Stored data entries

/-- `γ_* φ = φ ∘ γ⁻¹_*` for `φ ∈ V_s^∨` (so `(γ_* φ)(v) = φ(γ⁻¹_* v)`). [cite: Deligne1970, I.1] -/
theorem dual_transport_apply (V : LocalSystem R S) {s t : S} (γ : Path.Homotopic.Quotient s t) (φ : Module.Dual R (V.fiber s)) :
    V.dual.transport γ φ = φ ∘ₗ V.transport γ.symm := rfl

/-- The transport of `V` along `γ⁻¹` undoes the transport along `γ` (all morphisms of `Π₁(S)` are invertible; the tree's `transportEquiv`).
[cite: Deligne1970, I.1.1] -/
theorem transport_symm_apply_transport (V : LocalSystem R S) {s t : S} (γ : Path.Homotopic.Quotient s t) (v : V.fiber s) :
    V.transport γ.symm (V.transport γ v) = v :=
  (V.transportEquiv γ).symm_apply_apply v

/-- The transport of `V` along `γ` undoes the transport along `γ⁻¹`. [cite: Deligne1970, I.1.1] -/
theorem transport_apply_transport_symm (V : LocalSystem R S) {s t : S} (γ : Path.Homotopic.Quotient s t) (v : V.fiber t) :
    V.transport γ (V.transport γ.symm v) = v :=
  (V.transportEquiv γ).apply_symm_apply v

end LocalSystem

namespace VHSData

variable {S : Type} [TopologicalSpace S] {k : ℤ} (D : VHSData S k)

/-! ## §2 `toRat` as a `ℤ`-linear base change `V_ℤ,x → V_x` -/

/-- **The comparison `V_ℤ,x → V_x` as a `ℤ`-linear map** into the rational fibre (a `ℚ`-vector space regarded as a `ℤ`-module); it is the tree's
additive `toRat`. [cite: Schmid1973, §2 (`V_ℚ = V_ℤ ⊗ ℚ`)] -/
def toRatLinear (x : FundamentalGroupoid S) : D.VZ.obj x →ₗ[ℤ] D.V.obj x where
  toFun := D.toRat x.as
  map_add' := map_add (D.toRat x.as)
  map_smul' m u := map_intCast_smul (D.toRat x.as) ℤ ℤ m u

/-- `toRatLinear` is `toRat`. [cite: Schmid1973, §2] -/
@[simp] theorem toRatLinear_apply (x : FundamentalGroupoid S) (u : D.VZ.obj x) : D.toRatLinear x u = D.toRat x.as u := rfl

▶ _Task brief_:
Give back the data exactly.

▶ _Answer to this task_:
/-- `γ_* φ = φ ∘ γ⁻¹_*` for `φ ∈ V_s^∨` (so `(γ_* φ)(v) = φ(γ⁻¹_* v)`). [cite: Deligne1970, I.1] -/
theorem dual_transport_apply (V : LocalSystem R S) {s t : S} (γ : Path.Homotopic.Quotient s t) (φ : Module.Dual R (V.fiber s)) :
    V.dual.transport γ φ = φ ∘ₗ V.transport γ.symm := rfl

/-- The transport of `V` along `γ⁻¹` undoes the transport along `γ` (all morphisms of `Π₁(S)` are invertible; the tree's `transportEquiv`).
[cite: Deligne1970, I.1.1] -/
theorem transport_symm_apply_transport (V : LocalSystem R S) {s t : S} (γ : Path.Homotopic.Quotient s t) (v : V.fiber s) :
    V.transport γ.symm (V.transport γ v) = v :=
  (V.transportEquiv γ).symm_apply_apply v

/-- The transport of `V` along `γ` undoes the transport along `γ⁻¹`. [cite: Deligne1970, I.1.1] -/
theorem transport_apply_transport_symm (V : LocalSystem R S) {s t : S} (γ : Path.Homotopic.Quotient s t) (v : V.fiber t) :
    V.transport γ (V.transport γ.symm v) = v :=
  (V.transportEquiv γ).apply_symm_apply v

end LocalSystem

namespace VHSData

variable {S : Type} [TopologicalSpace S] {k : ℤ} (D : VHSData S k)

/-! ## §2 `toRat` as a `ℤ`-linear base change `V_ℤ,x → V_x` -/

/-- **The comparison `V_ℤ,x → V_x` as a `ℤ`-linear map** into the rational fibre (a `ℚ`-vector space regarded as a `ℤ`-module); it is the tree's
additive `toRat`. [cite: Schmid1973, §2 (`V_ℚ = V_ℤ ⊗ ℚ`)] -/
def toRatLinear (x : FundamentalGroupoid S) : D.VZ.obj x →ₗ[ℤ] D.V.obj x where
  toFun := D.toRat x.as
  map_add' := map_add (D.toRat x.as)
  map_smul' m u := map_intCast_smul (D.toRat x.as) ℤ ℤ m u

/-- `toRatLinear` is `toRat`. [cite: Schmid1973, §2] -/
@[simp] theorem toRatLinear_apply (x : FundamentalGroupoid S) (u : D.VZ.obj x) : D.toRatLinear x u = D.toRat x.as u := rfl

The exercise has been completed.